Page 13 of The Breakup Broker

The request coiled around my ribs, squeezing the air from my lungs. He was right—he never asked for anything, not even when they’d moved him here. While my father demanded the world reshape itself to his will, James Morrison accepted life’s changes with quiet grace.

“I’ll see you soon, Grandpa.”

Outside, the October sun painted Manhattan in shades of gold, but I could only see the storm in Savvy’s eyes when she’d delivered Caroline’s goodbye. My phone buzzed again—probably my father, demanding an update. Instead of answering, I pulled up a different contact and dialed.

“Mason? I need a favor, off the books.”

The line crackled momentarily before Mason’s steady, deep voice answered. “The last time you asked for an off-the-books favor was that mess in the Caymans.”

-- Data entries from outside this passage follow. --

/-- item stmt-NavierStokesRegularity-19556 · crux · rank 2 · open · by planner
why it might fail: the (∞,3) endpoint is exactly where Bae–Kang/Kang–Nguyen stop (q>3 or smallness); a λ-DSS Type-I profile U with U·e ∈ L³ but U ∉ L³ would sit in 𝒦_C with a singular apex; first-order detachment of u·e kills backward-uniqueness proofs.
sources: KangNguyen2022, BaeKang2019, WangWuZhang2020, AlbrittonBarker2019, KNSS2009, EscauriazaSereginSverak2003
[crux] (K1, deciding) for every C and every u in the Type-I model class 𝒦_C (the five clauses
verbatim from SqueezeCycle.SingularZoom: jointly C^∞ on t<0, divergence-free, KNSS/Oseen-mild, rate
‖u(t,x)‖ ≤ C/√(−t), scaled energies A,E ≤ C on all cylinders with top time ≤ 0): if some unit e has
sup_(t<0) ‖u(t)·e‖_L³(ℝ³) < ∞, then u is bounded on some backward cylinder Q_r(0,0) (the apex is not
singular). [difficulty: L] -/
@[route_item "route-NavierStokesRegularity-OneComponentPincer", crux]
def OneComponentTypeILiouville : Prop :=
  ∀ (C : ℝ) (u : ℝ → EuclideanSpace ℝ (Fin 3) → EuclideanSpace ℝ (Fin 3)), ContDiffOn ℝ (⊤ : ℕ∞) (Function.uncurry u) (Set.Iio 0 ×ˢ Set.univ) ∧ (∀ t < 0, Literature.Analysis.FluidPDE.VectorCalculus.IsDivFree (u t)) ∧ (∀ s t : ℝ, s < t → t < 0 → ∀ x, u t x = Literature.Analysis.FluidPDE.heatFlow (u s) (t - s) x - ∫ τ in Set.Ioo s t, ∫ y, ((-(inner ℝ (x - y) (u τ y) / (2 * (t - τ)) * Literature.Analysis.UnboundedOperators.heatKernel (t - τ) (x - y))) • u τ y + (∫ σ in Set.Ioi (t - τ), Literature.Analysis.UnboundedOperators.heatKernel σ (x - y) / (4 * σ ^ 2)) • (inner ℝ (x - y) (u τ y) • u τ y + inner ℝ (u τ y) (u τ y) • (x - y) + inner ℝ (x - y) (u τ y) • u τ y) - ((∫ σ in Set.Ioi (t - τ), Literature.Analysis.UnboundedOperators.heatKernel σ (x - y) / (8 * σ ^ 3)) * (inner ℝ (x - y) (u τ y) * inner ℝ (x - y) (u τ y))) • (x - y))) ∧ Literature.Analysis.FluidPDE.HasTypeITimeDecay C u ∧ (∀ (x₀ : EuclideanSpace ℝ (Fin 3)) (t₀ r : ℝ), t₀ ≤ 0 → 0 < r → (∀ t, t₀ - r ^ 2 < t → t < t₀ → r⁻¹ * ∫ x in Metric.ball x₀ r, ‖u t x‖ ^ 2 ≤ C) ∧ r⁻¹ * ∫ t in Set.Ioo (t₀ - r ^ 2) t₀, ∫ x in Metric.ball x₀ r, ‖fderiv ℝ (u t) x‖ ^ 2 ≤ C) → (∃ e : EuclideanSpace ℝ (Fin 3), ‖e‖ = 1 ∧ ∃ M : ENNReal, M < ⊤ ∧ ∀ t < 0, MeasureTheory.eLpNorm (fun x => inner ℝ (u t x) e) 3 MeasureTheory.volume ≤ M) → ¬ (∀ r > 0, ∀ M : ℝ, ∃ t ∈ Set.Ioo (-(r ^ 2)) (0 : ℝ), ∃ x ∈ Metric.ball (0 : EuclideanSpace ℝ (Fin 3)) r, M < ‖u t x‖)

/-- item stmt-NavierStokesRegularity-19557 · crux · rank 3 · open · by planner
why it might fail: as an a-priori statement it is the one-component L^∞_tL³_x endpoint, open even as a regularity CRITERION (WangWuZhang2020 p.3); a Type-I singularity all of whose Cartesian components leave L³_loc contradicts nothing known.
sources: WangWuZhang2020, KangNguyen2022, EscauriazaSereginSverak2003, CheminZhang2016
[crux] (K3, DECLARED RESIDUAL, S-implied) for a finite-energy classical solution on [0,T) from a
rapidly decaying datum which is Leray–Hopf and blows up at Type-I rate at T, every x₀ has a unit e,
a radius ρ>0 and M<∞ with ‖u(t)·e‖_L³(B(x₀,ρ)) ≤ M for all t ∈ [0,T). [difficulty: open-problem] -/
@[route_item "route-NavierStokesRegularity-OneComponentPincer", crux]
def OneComponentLocalCriticalBound : Prop :=
  ∀ (ν T : ℝ), 0 < ν → 0 < T → ∀ (u : ℝ → EuclideanSpace ℝ (Fin 3) → EuclideanSpace ℝ (Fin 3)) (p : ℝ → EuclideanSpace ℝ (Fin 3) → ℝ), Literature.Analysis.FluidPDE.IsClassicalNSSolutionOn (Set.Ico 0 T) ν 0 u p → Literature.Analysis.FluidPDE.IsLerayHopfOn T ν 0 (u 0) u → Literature.Analysis.FluidPDE.HasRapidSpatialDecay (u 0) → Literature.Analysis.FluidPDE.IsTypeIBlowup u T → ∀ x₀ : EuclideanSpace ℝ (Fin 3), ∃ e : EuclideanSpace ℝ (Fin 3), ‖e‖ = 1 ∧ ∃ ρ > (0 : ℝ), ∃ M : ENNReal, M < ⊤ ∧ ∀ t ∈ Set.Ico 0 T, MeasureTheory.eLpNorm (fun x => inner ℝ (u t x) e) 3 (MeasureTheory.volume.restrict (Metric.ball x₀ ρ)) ≤ M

The Caymans. My jaw tightened at the memory. A too-loud night, too much bourbon, and the reckless spiral that ended in a holding cell. I’d thought I could drink Savvy out of my system and drown her memory in liquor and poordecisions, but it had been impossible. She clung to the corners of my mind, untouchable and relentless, even as I tried to lose myself in the haze.

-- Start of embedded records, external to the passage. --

import Summits.Ventures.PercRepro.SixFourResidueThreeGenericTable

/-!
# PercRepro — C-025 at `(6,4)`: the plane-line branch (γ) of the `t = 3` tail, part 2 — the MARGIN table `T₃⁺(g,p) ≥ 12/5`, `11 ≤ g ≤ 100` (p2, gen 10)

The per-pair inequality of Theorem G₃ with the margin `12/5` the plane-line branch needs on the co-collinear planes:
`C(m,2)·(base₃(g,p) + 12/5) ≤ C(p,2)·L₃(g,p,m)` for `3 ≤ p ≤ g − 3`, `2 ≤ m < p` — by `slack_ge_of_mu` with
`μ = (base₃ + 12/5)/C(p,2)` it gives `slack(P) ≥ 12/5` on every rank-`3` trace with `≤ g − 3` points.  Multiplied by
`10·(g − m)·C(g,2) > 0` it is the integer inequality `PerPairMN g p m` (`base3N + 24 = 10·(base₃ + 12/5)`), decided for
`11 ≤ g ≤ 100` as `perPairMCheck g` (the twin of `perPairCheck`; 147,405 cells, 0 failures, the smallest margin
`T₃⁺ − 12/5 = 3629/550` at `(g, p) = (11, 8)` — session work/margin_check.py, exact rationals).  `g ≥ 101` is mine-2's
`SixFourResidueThreePlaneLineMargin` (`T₃⁺ ≥ a₃(c)·2^p`).
-/

namespace PercRepro.SixFour

/-! ## The integer form with the margin -/

/-- The per-pair inequality with the margin `12/5`, in `ℤ`: `C(m,2)·(base₃N + 24)·(g − m)·C(g,2) ≤ C(p,2)·L₃N`. -/
def PerPairMN (g p m : ℕ) : Prop :=
  (m.choose 2 : ℤ) * (base3N g p + 24) * ((g - m : ℕ) : ℤ) * (g.choose 2 : ℤ) ≤ (p.choose 2 : ℤ) * LtermN g p m

/-- `PerPairMN` is decidable. -/
instance (g p m : ℕ) : Decidable (PerPairMN g p m) := by unfold PerPairMN; infer_instance

/-- **Transfer**: the integer inequality gives the rational one with the margin `12/5`. -/
theorem perPairM3_of_perPairMN {g p m : ℕ} (hm : m < g) (hg : 2 ≤ g) (h : PerPairMN g p m) :
    (m.choose 2 : ℚ) * (base3 g p + 12 / 5) ≤ (p.choose 2 : ℚ) * Lterm3 g p m := by
  unfold PerPairMN at h
  have hD : (0 : ℚ) < ((g - m : ℕ) : ℚ) := by
    have : 0 < g - m := by omega
    exact_mod_cast this
  have hC : (0 : ℚ) < (g.choose 2 : ℚ) := by
    have : 0 < g.choose 2 := Nat.choose_pos hg
    exact_mod_cast this
  have hQ : ((m.choose 2 : ℤ) * (base3N g p + 24) * ((g - m : ℕ) : ℤ) * (g.choose 2 : ℤ) : ℚ) ≤
      ((p.choose 2 : ℤ) * LtermN g p m : ℚ) := by exact_mod_cast h
  push_cast at hQ
  rw [LtermN_eq hm hg] at hQ
  have hB : (base3N g p : ℚ) = 10 * base3 g p := by
    unfold base3N base3 KN
    push_cast
    ring
  rw [hB] at hQ
  have hpos : (0 : ℚ) < 10 * ((g - m : ℕ) : ℚ) * (g.choose 2 : ℚ) := by positivity
  nlinarith [hQ, hpos]

/-! ## The finite checks -/

/-- The margin check at a fixed `g`: `PerPairMN g p m` for every `3 ≤ p ≤ g − 3`, `2 ≤ m < p`. -/
def perPairMCheck (g : ℕ) : Prop :=
  ∀ p < g, ∀ m < p, (!decide (3 ≤ p ∧ p + 3 ≤ g ∧ 2 ≤ m) || decide (PerPairMN g p m)) = true

/-- The margin check at `g = 11` (`decide`). -/
theorem perPairMCheck_11 : perPairMCheck 11 := by unfold perPairMCheck; decide
/-- The margin check at `g = 12` (`decide`). -/
theorem perPairMCheck_12 : perPairMCheck 12 := by unfold perPairMCheck; decide
/-- The margin check at `g = 13` (`decide`). -/
theorem perPairMCheck_13 : perPairMCheck 13 := by unfold perPairMCheck; decide
/-- The margin check at `g = 14` (`decide`). -/
theorem perPairMCheck_14 : perPairMCheck 14 := by unfold perPairMCheck; decide
/-- The margin check at `g = 15` (`decide`). -/
theorem perPairMCheck_15 : perPairMCheck 15 := by unfold perPairMCheck; decide
/-- The margin check at `g = 16` (`decide`). -/
theorem perPairMCheck_16 : perPairMCheck 16 := by unfold perPairMCheck; decide
/-- The margin check at `g = 17` (`decide`). -/
theorem perPairMCheck_17 : perPairMCheck 17 := by unfold perPairMCheck; decide
/-- The margin check at `g = 18` (`decide`). -/
theorem perPairMCheck_18 : perPairMCheck 18 := by unfold perPairMCheck; decide
/-- The margin check at `g = 19` (`decide`). -/
theorem perPairMCheck_19 : perPairMCheck 19 := by unfold perPairMCheck; decide
/-- The margin check at `g = 20` (`decide`). -/
theorem perPairMCheck_20 : perPairMCheck 20 := by unfold perPairMCheck; decide
/-- The margin check at `g = 21` (`decide`). -/
theorem perPairMCheck_21 : perPairMCheck 21 := by unfold perPairMCheck; decide
/-- The margin check at `g = 22` (`decide`). -/
theorem perPairMCheck_22 : perPairMCheck 22 := by unfold perPairMCheck; decide
/-- The margin check at `g = 23` (`decide`). -/
theorem perPairMCheck_23 : perPairMCheck 23 := by unfold perPairMCheck; decide
/-- The margin check at `g = 24` (`decide`). -/
theorem perPairMCheck_24 : perPairMCheck 24 := by unfold perPairMCheck; decide
/-- The margin check at `g = 25` (`decide`). -/
theorem perPairMCheck_25 : perPairMCheck 25 := by unfold perPairMCheck; decide
/-- The margin check at `g = 26` (`decide`). -/
theorem perPairMCheck_26 : perPairMCheck 26 := by unfold perPairMCheck; decide
/-- The margin check at `g = 27` (`decide`). -/
theorem perPairMCheck_27 : perPairMCheck 27 := by unfold perPairMCheck; decide
/-- The margin check at `g = 28` (`decide`). -/
theorem perPairMCheck_28 : perPairMCheck 28 := by unfold perPairMCheck; decide
/-- The margin check at `g = 29` (`decide`). -/
theorem perPairMCheck_29 : perPairMCheck 29 := by unfold perPairMCheck; decide
/-- The margin check at `g = 30` (`decide`). -/
theorem perPairMCheck_30 : perPairMCheck 30 := by unfold perPairMCheck; decide
/-- The margin check at `g = 31` (`decide`). -/
theorem perPairMCheck_31 : perPairMCheck 31 := by unfold perPairMCheck; decide
/-- The margin check at `g = 32` (`decide`). -/
theorem perPairMCheck_32 : perPairMCheck 32 := by unfold perPairMCheck; decide
/-- The margin check at `g = 33` (`decide`). -/
theorem perPairMCheck_33 : perPairMCheck 33 := by unfold perPairMCheck; decide
/-- The margin check at `g = 34` (`decide`). -/
theorem perPairMCheck_34 : perPairMCheck 34 := by unfold perPairMCheck; decide
/-- The margin check at `g = 35` (`decide`). -/
theorem perPairMCheck_35 : perPairMCheck 35 := by unfold perPairMCheck; decide
/-- The margin check at `g = 36` (`decide`). -/
theorem perPairMCheck_36 : perPairMCheck 36 := by unfold perPairMCheck; decide
/-- The margin check at `g = 37` (`decide`). -/
theorem perPairMCheck_37 : perPairMCheck 37 := by unfold perPairMCheck; decide
/-- The margin check at `g = 38` (`decide`). -/
theorem perPairMCheck_38 : perPairMCheck 38 := by unfold perPairMCheck; decide
/-- The margin check at `g = 39` (`decide`). -/
theorem perPairMCheck_39 : perPairMCheck 39 := by unfold perPairMCheck; decide
/-- The margin check at `g = 40` (`decide`). -/
theorem perPairMCheck_40 : perPairMCheck 40 := by unfold perPairMCheck; decide
/-- The margin check at `g = 41` (`decide`). -/
theorem perPairMCheck_41 : perPairMCheck 41 := by unfold perPairMCheck; decide
/-- The margin check at `g = 42` (`decide`). -/
theorem perPairMCheck_42 : perPairMCheck 42 := by unfold perPairMCheck; decide
/-- The margin check at `g = 43` (`decide`). -/
theorem perPairMCheck_43 : perPairMCheck 43 := by unfold perPairMCheck; decide
/-- The margin check at `g = 44` (`decide`). -/
theorem perPairMCheck_44 : perPairMCheck 44 := by unfold perPairMCheck; decide
/-- The margin check at `g = 45` (`decide`). -/
theorem perPairMCheck_45 : perPairMCheck 45 := by unfold perPairMCheck; decide
/-- The margin check at `g = 46` (`decide`). -/
theorem perPairMCheck_46 : perPairMCheck 46 := by unfold perPairMCheck; decide
/-- The margin check at `g = 47` (`decide`). -/
theorem perPairMCheck_47 : perPairMCheck 47 := by unfold perPairMCheck; decide
/-- The margin check at `g = 48` (`decide`). -/
theorem perPairMCheck_48 : perPairMCheck 48 := by unfold perPairMCheck; decide
/-- The margin check at `g = 49` (`decide`). -/
theorem perPairMCheck_49 : perPairMCheck 49 := by unfold perPairMCheck; decide
/-- The margin check at `g = 50` (`decide`). -/
theorem perPairMCheck_50 : perPairMCheck 50 := by unfold perPairMCheck; decide
/-- The margin check at `g = 51` (`decide`). -/
theorem perPairMCheck_51 : perPairMCheck 51 := by unfold perPairMCheck; decide
/-- The margin check at `g = 52` (`decide`). -/
theorem perPairMCheck_52 : perPairMCheck 52 := by unfold perPairMCheck; decide
/-- The margin check at `g = 53` (`decide`). -/
theorem perPairMCheck_53 : perPairMCheck 53 := by unfold perPairMCheck; decide
/-- The margin check at `g = 54` (`decide`). -/
theorem perPairMCheck_54 : perPairMCheck 54 := by unfold perPairMCheck; decide
/-- The margin check at `g = 55` (`decide`). -/
theorem perPairMCheck_55 : perPairMCheck 55 := by unfold perPairMCheck; decide
/-- The margin check at `g = 56` (`decide`). -/
theorem perPairMCheck_56 : perPairMCheck 56 := by unfold perPairMCheck; decide
/-- The margin check at `g = 57` (`decide`). -/
theorem perPairMCheck_57 : perPairMCheck 57 := by unfold perPairMCheck; decide
/-- The margin check at `g = 58` (`decide`). -/
theorem perPairMCheck_58 : perPairMCheck 58 := by unfold perPairMCheck; decide
/-- The margin check at `g = 59` (`decide`). -/
theorem perPairMCheck_59 : perPairMCheck 59 := by unfold perPairMCheck; decide
/-- The margin check at `g = 60` (`decide`). -/
theorem perPairMCheck_60 : perPairMCheck 60 := by unfold perPairMCheck; decide
set_option maxRecDepth 20000 in
/-- The margin check at `g = 61` (`decide`). -/
theorem perPairMCheck_61 : perPairMCheck 61 := by unfold perPairMCheck; decide
set_option maxRecDepth 20000 in
/-- The margin check at `g = 62` (`decide`). -/
theorem perPairMCheck_62 : perPairMCheck 62 := by unfold perPairMCheck; decide
set_option maxRecDepth 20000 in
/-- The margin check at `g = 63` (`decide`). -/
theorem perPairMCheck_63 : perPairMCheck 63 := by unfold perPairMCheck; decide
set_option maxRecDepth 20000 in
/-- The margin check at `g = 64` (`decide`). -/
theorem perPairMCheck_64 : perPairMCheck 64 := by unfold perPairMCheck; decide
set_option maxRecDepth 20000 in
/-- The margin check at `g = 65` (`decide`). -/
theorem perPairMCheck_65 : perPairMCheck 65 := by unfold perPairMCheck; decide
set_option maxRecDepth 20000 in
/-- The margin check at `g = 66` (`decide`). -/
theorem perPairMCheck_66 : perPairMCheck 66 := by unfold perPairMCheck; decide
set_option maxRecDepth 20000 in
/-- The margin check at `g = 67` (`decide`). -/
theorem perPairMCheck_67 : perPairMCheck 67 := by unfold perPairMCheck; decide
set_option maxRecDepth 20000 in
/-- The margin check at `g = 68` (`decide`). -/
theorem perPairMCheck_68 : perPairMCheck 68 := by unfold perPairMCheck; decide
set_option maxRecDepth 20000 in
/-- The margin check at `g = 69` (`decide`). -/
theorem perPairMCheck_69 : perPairMCheck 69 := by unfold perPairMCheck; decide
set_option maxRecDepth 20000 in
/-- The margin check at `g = 70` (`decide`). -/
theorem perPairMCheck_70 : perPairMCheck 70 := by unfold perPairMCheck; decide
set_option maxRecDepth 20000 in
/-- The margin check at `g = 71` (`decide`). -/
theorem perPairMCheck_71 : perPairMCheck 71 := by unfold perPairMCheck; decide
set_option maxRecDepth 20000 in
/-- The margin check at `g = 72` (`decide`). -/
theorem perPairMCheck_72 : perPairMCheck 72 := by unfold perPairMCheck; decide
set_option maxRecDepth 20000 in
/-- The margin check at `g = 73` (`decide`). -/
theorem perPairMCheck_73 : perPairMCheck 73 := by unfold perPairMCheck; decide
set_option maxRecDepth 20000 in
/-- The margin check at `g = 74` (`decide`). -/
theorem perPairMCheck_74 : perPairMCheck 74 := by unfold perPairMCheck; decide
set_option maxRecDepth 20000 in
/-- The margin check at `g = 75` (`decide`). -/
theorem perPairMCheck_75 : perPairMCheck 75 := by unfold perPairMCheck; decide
set_option maxRecDepth 20000 in
/-- The margin check at `g = 76` (`decide`). -/
theorem perPairMCheck_76 : perPairMCheck 76 := by unfold perPairMCheck; decide
set_option maxRecDepth 20000 in
/-- The margin check at `g = 77` (`decide`). -/
theorem perPairMCheck_77 : perPairMCheck 77 := by unfold perPairMCheck; decide
set_option maxRecDepth 20000 in
/-- The margin check at `g = 78` (`decide`). -/
theorem perPairMCheck_78 : perPairMCheck 78 := by unfold perPairMCheck; decide
set_option maxRecDepth 20000 in
/-- The margin check at `g = 79` (`decide`). -/
theorem perPairMCheck_79 : perPairMCheck 79 := by unfold perPairMCheck; decide
set_option maxRecDepth 20000 in
/-- The margin check at `g = 80` (`decide`). -/
theorem perPairMCheck_80 : perPairMCheck 80 := by unfold perPairMCheck; decide
set_option maxRecDepth 20000 in
/-- The margin check at `g = 81` (`decide`). -/
theorem perPairMCheck_81 : perPairMCheck 81 := by unfold perPairMCheck; decide
set_option maxRecDepth 20000 in
/-- The margin check at `g = 82` (`decide`). -/
theorem perPairMCheck_82 : perPairMCheck 82 := by unfold perPairMCheck; decide
set_option maxRecDepth 20000 in
/-- The margin check at `g = 83` (`decide`). -/
theorem perPairMCheck_83 : perPairMCheck 83 := by unfold perPairMCheck; decide
set_option maxRecDepth 20000 in
/-- The margin check at `g = 84` (`decide`). -/
theorem perPairMCheck_84 : perPairMCheck 84 := by unfold perPairMCheck; decide
set_option maxRecDepth 20000 in
/-- The margin check at `g = 85` (`decide`). -/
theorem perPairMCheck_85 : perPairMCheck 85 := by unfold perPairMCheck; decide
set_option maxRecDepth 20000 in
/-- The margin check at `g = 86` (`decide`). -/
theorem perPairMCheck_86 : perPairMCheck 86 := by unfold perPairMCheck; decide
set_option maxRecDepth 20000 in
/-- The margin check at `g = 87` (`decide`). -/
theorem perPairMCheck_87 : perPairMCheck 87 := by unfold perPairMCheck; decide
set_option maxRecDepth 20000 in
/-- The margin check at `g = 88` (`decide`). -/
theorem perPairMCheck_88 : perPairMCheck 88 := by unfold perPairMCheck; decide
set_option maxRecDepth 20000 in
/-- The margin check at `g = 89` (`decide`). -/
theorem perPairMCheck_89 : perPairMCheck 89 := by unfold perPairMCheck; decide
set_option maxRecDepth 20000 in
/-- The margin check at `g = 90` (`decide`). -/
theorem perPairMCheck_90 : perPairMCheck 90 := by unfold perPairMCheck; decide
set_option maxRecDepth 20000 in
/-- The margin check at `g = 91` (`decide`). -/
theorem perPairMCheck_91 : perPairMCheck 91 := by unfold perPairMCheck; decide
set_option maxRecDepth 20000 in
/-- The margin check at `g = 92` (`decide`). -/
theorem perPairMCheck_92 : perPairMCheck 92 := by unfold perPairMCheck; decide
set_option maxRecDepth 20000 in
/-- The margin check at `g = 93` (`decide`). -/
theorem perPairMCheck_93 : perPairMCheck 93 := by unfold perPairMCheck; decide
set_option maxRecDepth 20000 in
/-- The margin check at `g = 94` (`decide`). -/
theorem perPairMCheck_94 : perPairMCheck 94 := by unfold perPairMCheck; decide
set_option maxRecDepth 20000 in
/-- The margin check at `g = 95` (`decide`). -/
theorem perPairMCheck_95 : perPairMCheck 95 := by unfold perPairMCheck; decide
set_option maxRecDepth 20000 in
/-- The margin check at `g = 96` (`decide`). -/
theorem perPairMCheck_96 : perPairMCheck 96 := by unfold perPairMCheck; decide
set_option maxRecDepth 20000 in
/-- The margin check at `g = 97` (`decide`). -/
theorem perPairMCheck_97 : perPairMCheck 97 := by unfold perPairMCheck; decide
set_option maxRecDepth 20000 in
/-- The margin check at `g = 98` (`decide`). -/
theorem perPairMCheck_98 : perPairMCheck 98 := by unfold perPairMCheck; decide
set_option maxRecDepth 20000 in
/-- The margin check at `g = 99` (`decide`). -/
theorem perPairMCheck_99 : perPairMCheck 99 := by unfold perPairMCheck; decide
set_option maxRecDepth 20000 in
/-- The margin check at `g = 100` (`decide`). -/
theorem perPairMCheck_100 : perPairMCheck 100 := by unfold perPairMCheck; decide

Mason had been the one to pull me out of it—literally. He’d dragged me from the mess I’d made before it hit the papers, but not before delivering a scathing assessment of my character. He hadn’t minced words. “This isn’t you, Henry,” he’d said. “At least, it didn’t used to be.”

“I need you to find someone for me,” I said, forcing the words past the tightness in my chest. “Savannah Honeysucker.”

A sharp intake of breath sounded on the other end of the line. “Jesus, Henry. Your father?—”

“That’s why this stays between us.”

There was a pause, one that seemed heavier than it should have. Mason wasn’t a man who hesitated often. His answer came, steady and sure. “Give me an hour.”

CHAPTER SIX

Savvy

Like my professional composure, the lock on The Paper Crane’s bathroom had seen better days—scratched, tarnished, and barely holding it together. I pressed my forehead against the cool tile wall, counting breaths like Mom taught me when the world got too big. In through the nose, out through the mouth. Repeat until the room stops spinning.

Years of constructed walls were demolished by one pair of blue eyes.

The fluorescent light overhead hummed faintly, the only sound piercing the silence. Time dragged—thirty minutes? Sixty? Over an hour. I couldn’t tell. My phone sat untouched in my bag, notifications piling up. I didn’t dare look. What would I even say?

I leaned back against the wall, knees tucked to my chest, letting the chill of the tile seep through my clothes. Breathe, Savvy.

The door rattled.

“Open up, it’s us.” Ivy’s voice carried that edge she reserved for wedding-day meltdowns and mascara emergencies.

My hands shook as I lifted and flipped the lock. Ivy burst in first, a whirlwind of honey-blonde hair and concern, with Maddy behind her, pulling emergency tissues from her bag.

“What happened?” Maddy’s question carried the weight of five years of avoided conversations.

“Henry.” His name made my throat close. “My mark was Henry.”

“Seriously, Savvy,” Maddy said. “Henry … as in?—”

“As in, why I’m hiding in a bathroom instead of finishing a job? Yes.” I slid back down to the floor, my legs refusing to hold me up any longer. “Caroline hired me to break up with him.”

“Caroline who?” Maddy sat beside me, her shoulder pressed against mine. The familiar scent of her shampoo—the same Japanese cherry blossom she’d used since high school—wrapped around me like a security blanket.

“His girlfriend. Well, almost fiancée." I laughed, the sound closer to a sob. “He had a ring.”

“Oh, honey.” Ivy crouched in front of me, her face a mirror of that night five years ago when she’d found me crying on the bookstore floor. She’d stayed with me until sunrise. Then, we both curled up in the window seat while I waited for texts that never came.

“Tell us everything.” Maddy’s arm slid around my shoulders, pulling me closer. We’d perfected this formation years ago—me in the middle, Maddy solid and steady on one side, Ivy fierce and protective on the other. Through first heartbreaks and college finals, failed business plansand rebuilt dreams, this was our default setting. We were an unbreakable trio.

“I walked in, and he was ... there.” The words tumbled out between shaky breaths. “Sitting at my usual table, looking exactly the same but completely different.”

“Different, how?” Ivy’s hand found mine, her fingers cool against my palm.